See <rdar://problem/10306112> */
By decoding block by block, each time setting the IV as specified above, it works nicely.
My question: is there a "right" way of implementing the CTR/IV mode when decoding multiple blocks in a single go, or can I expect it to be interoperability problems when using different crypto libs? Is CommonCrypto bugged in this regard, or is it just a question of implementing the CTR mode differently?
The definition of the counter is (loosely) specified in NIST recommendation sp800-38a Appendix B. Note that NIST only specifies how to use CTR mode with regards to security; it does not define one standard algorithm for the counter.
To answer your question directly, whatever you do you should expect the counter to be incremented by one each time. The counter should represent a 128 bit big endian integer according to the NIST specifications. It may be that only the least significant (rightmost) bits are incremented, but that will usually not make a difference unless you pass the 2^32 - 1 or 2^64 - 1 value.
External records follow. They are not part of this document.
import Literature.NumberTheory.DiophantineGeometry.TateAlgorithm
import Literature.NumberTheory.GaloisRepresentations.UnramifiedKummer
import Mathlib.AlgebraicGeometry.EllipticCurve.Affine.Point
import Mathlib.GroupTheory.Index
import HarnessLib

/-!
# Kramer–Tunnell 1982, §6: the local norm index `dim E(F)/N E(K)` for an UNRAMIFIED quadratic
# extension `K/F` of local fields (any residue characteristic, `2` included) — Lemma 6.1 AS PRINTED,
# with the exact vanishing printed inside its proof

Source: K. Kramer, J. Tunnell, *Elliptic curves and local ε-factors*, Compositio Math. 46 (1982)
307–352 (NUMDAM `CM_1982__46_3_307_0`; PUBLISHED, refereed), §6 "Unramified extensions", printed
pp. 327–328 (= PDF p0022–p0023 of the copy materialised on the hub as `paper:url-f1c2eb36a995`;
locators `pNNNN Lk` below). ONE named fact (`def … : Prop`, D-0014, nothing asserted) recording
Lemma 6.1 together with the sentence of its proof that the cell `bsd-uniform` (track U2, the Selmer
transport at additive places incl. `v = 2`; `pub/bsd-uniform/u2/INGREDIENTS.md` §4, flags F4–F5)
actually consumes, plus two definitions with bodies (the norm subgroup and the fixed subgroup) and one
proved API lemma. Not in Mathlib or the tree (2026-08-22: the tree's `Kramer…` files are Kramer 1981 /
1983; `Summits/…/O6/NormIndexTower.lean` types a DIFFERENT norm index, along the cyclotomic tower, as
an interface).

## The printed text, verbatim

[p0022 L2–L23 = p. 327] "6. Unramified extensions. Let `E` be an elliptic curve having minimal
discriminant `Δ` over the local field `F`, with finite residue field `k_F`. Let `K/F` be an unramified
quadratic extension with corresponding character `ω`. We now verify conjecture (3.1) that
`ε(E, ω) = ω(−Δ)(−1)^{dim E(F)/NE(K)}`. In view of the previous section, we could assume that
`char(k_F) = 2`. However, we present a uniform proof. Let `E_0` be the connected component of the
identity in the Neron minimal model for `E`. It follows from Lang's theorem [9] that
`N : E_0(K) → E_0(F)` is surjective. Let `X` be the 2-Sylow subgroup of `E(K)/E_0(K)`. Let
`G = Gal(K/F)`. Then
LEMMA 6.1: Let `M` be the maximal unramified extension of `F` and let `n` be the number of components
in the singular fiber of `E` over `M`. Then `dim E(F)/NE(K) ≡ n − 1 (mod 2)`.
PROOF: The table [17, p. 46] gives `n` and `c = |E(M)/E_0(M)|`. For reductions of type `I_0`, `I_v`
with `v_F(Δ) = v` odd, `II`, `II*`, `IV`, `IV*`, `c` is odd and `n` is odd. Since `X` must be trivial,
`dim E(F)/NE(K) = 0`. Hence `dim E(F)/NE(K) ≡ n − 1 (mod 2)`. For reduction of type `III` or `III*`,
`X ≅ ℤ/2ℤ` and `n` is even. Hence `dim H^0(G, X) = 1 ≡ n − 1` as desired. …" ([17] = Tate,
*Algorithm for determining the type of a singular fiber in an elliptic pencil*, LNM 476.)
Notation [p0002 = p. 307]: "Let `N` be the norm homomorphism from `E(K)` to `E(F)` which assigns to
`P` … the sum `P + gP`, where `g` generates `Gal(K/F)`"; "`dim(E(F)/NE(K))` is the `F_2`-dimension
of the two-group `E(F)/NE(K)`" [p0003 = p. 308: "The `F_2`-dimension of a 2-group `A` is denoted
`dim(A)`"]. In the proofs the authors identify `E(F)/NE(K) ≅ Ĥ^0(G, E(K))` [p0021 L43 = p. 326:
"Hence `E(F)/NE(K) ≃ H°(G, E(K))`", reduced cohomology].

## Transcription (Mathlib / tree vocabulary; nothing re-declared)

* `F`: a nonarchimedean local field in Mathlib's sense (`[ValuativeRel F] [TopologicalSpace F]
  [IsNonarchimedeanLocalField F]`, finite residue field of ANY characteristic — the printed "we could
  assume that `char(k_F) = 2` … uniform proof"), ring of integers `𝒪[F]`; `E : WeierstrassCurve F`
  elliptic (any model: the statement is model-independent; the "minimal discriminant `Δ`" enters only
  `ω(−Δ)` of Thm 6.2, not Lemma 6.1).
* `K/F` unramified quadratic: an intermediate field `K'` of `F̄/F` contained in the tree's maximal
  unramified extension `maxUnramified F = F(μ_{p'})` (`UnramifiedKummer.lean`; Serre, *Local Fields*
  IV §4: `K_nr`; the source's `M`) with `[K' : F] = 2`; `g = σ`, an `F`-automorphism of `K'` with
  `σ ≠ 1` (the generator of `G = Gal(K'/F)`, of order `2`), acting on `E(K')` by transport of
  coordinates (`WeierstrassCurve.Affine.Point.map`).
* `E(F)/NE(K)`: the printed `Ĥ^0(G, E(K))` — the subgroup `E(K')^{σ}` of `σ`-fixed points
  (`fixedSubgroup`; it is `E(F)`: Galois descent for points, `K'^σ = F`) modulo the norms `{P + σP}`
  (`normSubgroup`, contained in it: `normSubgroup_le_fixedSubgroup`); its ORDER is the relative index
  `AddSubgroup.relIndex (normSubgroup) (fixedSubgroup)` (Mathlib; `0` would encode an infinite index,
  which Cor. 7.3.1 of the source excludes — the fact asserts a power of `2`); "dim" = the exponent `d`
  in `#(E(F)/NE(K)) = 2^d` (an `F_2`-space: `2·P = N(P)` for `P ∈ E(F)`).
* `n` = "the number of components in the singular fiber of `E` over `M`" = the number of irreducible
  components of the geometric special fibre = `(E.kodairaSymbol 𝒪[F]).numComponents` (tree
  `TateAlgorithm.lean` / `KodairaSymbol.lean`: Tate's algorithm over the complete DVR `𝒪[F]`, whose
  residue field is finite hence perfect, returns the Kodaira–Néron type of the special fibre — a
  geometric invariant, unchanged over `M` — and `numComponents` counts components over `k̄`: Table 4.1
  of Silverman *ATAEC* IV = the table [17] of the source); the reduction types of the exact clause are
  the constructors `I 0`, `I v` (`v` odd), `II`, `IIstar`, `IV`, `IVstar` of the tree's `KodairaSymbol`.

Faithfulness: clause (i) is Lemma 6.1 verbatim; clause (ii) is the sentence "For reductions of type
`I_0`, `I_v` with `v_F(Δ) = v` odd, `II`, `II*`, `IV`, `IV*` … `dim E(F)/NE(K) = 0`" of its proof,
printed as an unconditional step (Lang's theorem + `c` odd) — recorded because it, not the parity, is
what a Selmer transport consumes. NOT recorded (not printed as such): exact values for `I_0^*`, `I_v^*`,
`III`, `III*` beyond the parity; Theorem 6.2 (`ε(E, ω) = ω(−Δ)·κ(E, ω)`, which leans on Ogg's formula
mod `2`, Remark p. 328); and the global/Selmer reading (Mazur–Rubin 2010 Lemma 2.9: "`H¹_f` equal ⟺
norm index `0`"), which is a different source. Weaker than print only in fixing `F` to Mathlib's local
fields (the source: any local field with finite residue field — the same class) and `E` given by a
Weierstrass model over `F`.
-/

noncomputable section

open ValuativeRel Field
open Literature.NumberTheory.GaloisRepresentations.IsNonarchimedeanLocalField
open Literature.NumberTheory.DiophantineGeometry

namespace Literature.NumberTheory.EllipticCurves.KramerTunnell1982

section Defs

variable {F : Type*} [Field F] (E : WeierstrassCurve F) (K' : Type*) [Field K'] [Algebra F K']
  [DecidableEq K'] (σ : K' ≃ₐ[F] K')

/-- The **norm subgroup** `N E(K') = {P + σP : P ∈ E(K')}` of an elliptic curve over a quadratic
extension `K'/F` with non-trivial automorphism `σ` (Kramer–Tunnell 1982, Introduction p. 307: "Let
`N` be the norm homomorphism from `E(K)` to `E(F)` which assigns to `P` … the sum `P + gP`, where `g`
generates `Gal(K/F)`"), as a subgroup of `E(K')`: the range of `P ↦ P + σP`. A definition with a body;
nothing asserted. [cite: KramerTunnell1982, Introduction (p. 307), the norm homomorphism N] -/
def normSubgroup : AddSubgroup (E.baseChange K').toAffine.Point :=
  (AddMonoidHom.id _ +
    (WeierstrassCurve.Affine.Point.map (W' := E) (σ : K' →ₐ[F] K'))).range

/-- The **`σ`-fixed points** `E(K')^{⟨σ⟩}` (`= E(F)` inside `E(K')` by Galois descent when
`K'^σ = F`), the numerator of the printed `E(F)/NE(K) ≅ Ĥ⁰(G, E(K))` (Kramer–Tunnell 1982, p. 326:
"Hence `E(F)/NE(K) ≃ H°(G, E(K))`"). A definition with a body; nothing asserted.
[cite: KramerTunnell1982, §5 proof of Prop. 5.11 (p. 326), E(F)/NE(K) ≅ Ĥ⁰(G, E(K))] -/
def fixedSubgroup : AddSubgroup (E.baseChange K').toAffine.Point :=
  (WeierstrassCurve.Affine.Point.map (W' := E) (σ : K' →ₐ[F] K')).eqLocus
    (AddMonoidHom.id _)

variable {E K' σ}

/-- Membership in the norm subgroup: `Q ∈ N E(K') ↔ ∃ P, P + σP = Q` (unfolding of the cited
definition of `N`). [cite: KramerTunnell1982, Introduction (p. 307), the norm homomorphism N (unfolding)] -/
theorem mem_normSubgroup_iff {Q : (E.baseChange K').toAffine.Point} :
    Q ∈ normSubgroup E K' σ ↔
      ∃ P : (E.baseChange K').toAffine.Point,
        P + WeierstrassCurve.Affine.Point.map (W' := E) (σ : K' →ₐ[F] K') P = Q :=
  Iff.rfl

/-- Membership in the fixed subgroup: `P ∈ E(K')^σ ↔ σP = P` (unfolding of the cited `Ĥ⁰`
numerator). [cite: KramerTunnell1982, §5 proof of Prop. 5.11 (p. 326), E(F)/NE(K) ≅ Ĥ⁰(G, E(K)) (unfolding)] -/
theorem mem_fixedSubgroup_iff {P : (E.baseChange K').toAffine.Point} :
    P ∈ fixedSubgroup E K' σ ↔
      WeierstrassCurve.Affine.Point.map (W' := E) (σ : K' →ₐ[F] K') P = P :=
  Iff.rfl

/-- `σ` acts on points compatibly with the group law of `Aut(K'/F)`: `(στ)P = σ(τP)` (transport of
coordinates is functorial; definitional, as in the tree's `pointGalHom`). Private helper. [folklore] -/
private theorem map_mul_apply (τ : K' ≃ₐ[F] K') (P : (E.baseChange K').toAffine.Point) :
    WeierstrassCurve.Affine.Point.map (W' := E) ((σ * τ : K' ≃ₐ[F] K') : K' →ₐ[F] K') P =
      WeierstrassCurve.Affine.Point.map (W' := E) (σ : K' →ₐ[F] K')
        (WeierstrassCurve.Affine.Point.map (W' := E) (τ : K' →ₐ[F] K') P) := by
  cases P <;> rfl

/-- The identity automorphism acts trivially on points (definitional). Private helper. [folklore] -/
private theorem map_one_apply (P : (E.baseChange K').toAffine.Point) :
    WeierstrassCurve.Affine.Point.map (W' := E) ((1 : K' ≃ₐ[F] K') : K' →ₐ[F] K') P = P := by
  cases P <;> rfl

/-- **Norms are fixed**: if `σ² = 1` (the generator of a quadratic Galois group) then
`σ(P + σP) = σP + P`, so `N E(K') ≤ E(K')^{σ}` and the quotient `Ĥ⁰(G, E(K')) = E(F)/NE(K)` of the
source (p. 307: "`N` … from `E(K)` to `E(F)`"; p. 326: "`E(F)/NE(K) ≃ H°(G, E(K))`") is meaningful
(its order is `(normSubgroup).relIndex (fixedSubgroup)`). Our proof of the printed remark that `N`
lands in `E(F)`. [cite: KramerTunnell1982, Introduction (p. 307), "N … from E(K) to E(F)"; §5 (p. 326) E(F)/NE(K) ≅ Ĥ⁰(G, E(K))] -/
theorem normSubgroup_le_fixedSubgroup (hσ : σ * σ = 1) :
    normSubgroup E K' σ ≤ fixedSubgroup E K' σ := by
  rintro _ ⟨P, rfl⟩
  have h2 : WeierstrassCurve.Affine.Point.map (W' := E) (σ : K' →ₐ[F] K')
      (WeierstrassCurve.Affine.Point.map (W' := E) (σ : K' →ₐ[F] K') P) = P := by
    rw [← map_mul_apply, hσ, map_one_apply]
  rw [mem_fixedSubgroup_iff]
  simp only [AddMonoidHom.add_apply, AddMonoidHom.id_apply, map_add, h2]
  exact add_comm _ _

end Defs

section Fact

open scoped Classical

/-- **Kramer–Tunnell 1982, Lemma 6.1, with the exact clause of its proof** (Compositio Math. 46,
§6, pp. 327–328; verbatim in the module docstring). Setting, as printed: `F` a local field with finite
residue field (any residue characteristic: "we could assume that `char(k_F) = 2`. However, we
present a uniform proof"), `E/F` an elliptic curve, `K/F` an UNRAMIFIED quadratic extension with
`G = Gal(K/F) = ⟨g⟩`, `N(P) = P + gP`, `M` the maximal unramified extension of `F`, `n` = the number of
components of the singular fibre of (the Néron model of) `E` over `M`. Then
(i) [Lemma 6.1] "`dim E(F)/NE(K) ≡ n − 1 (mod 2)`" — typed: `#(E(K')^σ / N E(K')) = 2^d` with
`d ≡ n − 1 (mod 2)`; (ii) [proof of Lemma 6.1, first case] "For reductions of type `I_0`, `I_v` with
`v_F(Δ) = v` odd, `II`, `II*`, `IV`, `IV*`, `c` is odd and `n` is odd. Since `X` must be trivial,
`dim E(F)/NE(K) = 0`" — typed: for these Kodaira types the index is `1`, i.e. every `σ`-fixed point
is a norm. Vocabulary (module docstring): `F` a Mathlib nonarchimedean local field, `K'` an
intermediate field of `F̄/F` inside the tree's `maxUnramified F` with `[K' : F] = 2`, `σ ≠ 1` in
`Aut(K'/F)`, the index as `AddSubgroup.relIndex`, `n = (E.kodairaSymbol 𝒪[F]).numComponents` (tree,
Tate's algorithm; geometric components). Named fact (PUBLISHED); nothing asserted; users take
`(h : lemma61_unramifiedNormIndex)`.
[cite: KramerTunnell1982, §6 Lemma 6.1 and its proof (pp. 327–328)] -/
def lemma61_unramifiedNormIndex : Prop :=
  ∀ (F : Type) [Field F] [ValuativeRel F] [TopologicalSpace F] [IsNonarchimedeanLocalField F]
    (E : WeierstrassCurve F) [E.IsElliptic]
    (K' : IntermediateField F (AlgebraicClosure F)) (_hK' : K' ≤ maxUnramified F)
    (_h2 : Module.finrank F K' = 2) (σ : K' ≃ₐ[F] K') (_hσ : σ ≠ 1),
    (∃ d : ℕ, (normSubgroup E K' σ).relIndex (fixedSubgroup E K' σ) = 2 ^ d ∧
        d % 2 = ((E.kodairaSymbol 𝒪[F]).numComponents - 1) % 2) ∧
      ((E.kodairaSymbol 𝒪[F] = .I 0 ∨ (∃ v : ℕ, Odd v ∧ E.kodairaSymbol 𝒪[F] = .I v) ∨
          E.kodairaSymbol 𝒪[F] = .II ∨ E.kodairaSymbol 𝒪[F] = .IIstar ∨
          E.kodairaSymbol 𝒪[F] = .IV ∨ E.kodairaSymbol 𝒪[F] = .IVstar) →
        (normSubgroup E K' σ).relIndex (fixedSubgroup E K' σ) = 1)

/-- **Consumable form of clause (ii)**: under the fact, for the odd-`c` reduction types of the printed
list every `σ`-fixed point of `E(K')` is a norm `P + σP` (relative index `1` means
`fixedSubgroup ≤ normSubgroup`, Mathlib `AddSubgroup.relIndex_eq_one`). This is the `δ_v = 0` input of
a Selmer transport at an unramified place, `v = 2` included. [cite: KramerTunnell1982, §6 proof of Lemma 6.1 (p. 327), "Since X must be trivial, dim E(F)/NE(K) = 0"] -/
theorem lemma61_unramifiedNormIndex.fixed_le_norm (h : lemma61_unramifiedNormIndex)
    (F : Type) [Field F] [ValuativeRel F] [TopologicalSpace F] [IsNonarchimedeanLocalField F]
    (E : WeierstrassCurve F) [E.IsElliptic] (K' : IntermediateField F (AlgebraicClosure F))
    (hK' : K' ≤ maxUnramified F) (h2 : Module.finrank F K' = 2) (σ : K' ≃ₐ[F] K') (hσ : σ ≠ 1)
    (htype : E.kodairaSymbol 𝒪[F] = .I 0 ∨ (∃ v : ℕ, Odd v ∧ E.kodairaSymbol 𝒪[F] = .I v) ∨
      E.kodairaSymbol 𝒪[F] = .II ∨ E.kodairaSymbol 𝒪[F] = .IIstar ∨
      E.kodairaSymbol 𝒪[F] = .IV ∨ E.kodairaSymbol 𝒪[F] = .IVstar) :
    fixedSubgroup E K' σ ≤ normSubgroup E K' σ :=
  AddSubgroup.relIndex_eq_one.mp ((h F E K' hK' h2 σ hσ).2 htype)

end Fact

end Literature.NumberTheory.EllipticCurves.KramerTunnell1982

end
For the sake of compatibility you could decide to use the first (leftmost) 12 bytes as random nonce, and leave the latter ones to zero, then let the implementation of the CTR do the increments. In that case you simply use a 96 bit / 12 byte random at the start, in that case there is no need for a packet counter.
You are however limited to 2^32 * 16 bytes of plaintext until the counter uses up all the available bits. It is implementation specific if the counter returns to zero or if the nonce itself is included in the counter, so you may want to limit yourself to messages of 68,719,476,736 = ~68 GB (yes that's base 10, Giga means 1,000,000,000).
because of the birthday problem you've got a 2^48 chance (48 = 96 / 2) of creating a collision for the nonce (required for each message, not each block), so you should limit the amount of messages;
if some attacker tricks you into decrypting 2^32 packets for the same nonce, you run out of counter.
In case this is still incompatible (test!) then use the initial 8 bytes as nonce. Unfortunately that does mean that you need to limit the number of messages because of the birthday problem.
Further investigations sheds some light on the CommonCrypto problem:
In iOS 6.0.1 the little endian option is now unimplemented. Also, I have verified that CommonCrypto is bugged in that the CCCryptorReset method does not in fact change the IV as it should, instead using pre-existing IV. The behaviour in 6.0.1 is different from 5.x.
This is potentially a security risc, if you initialize CommonCrypto with a nulled IV, and reset it to the actual IV right before encrypting. This would lead to all your data being encrypted with the same (nulled) IV, and multiple streams (that perhaps should have different IV but use same key) would leak data via a simple XOR of packets with corresponding ctr.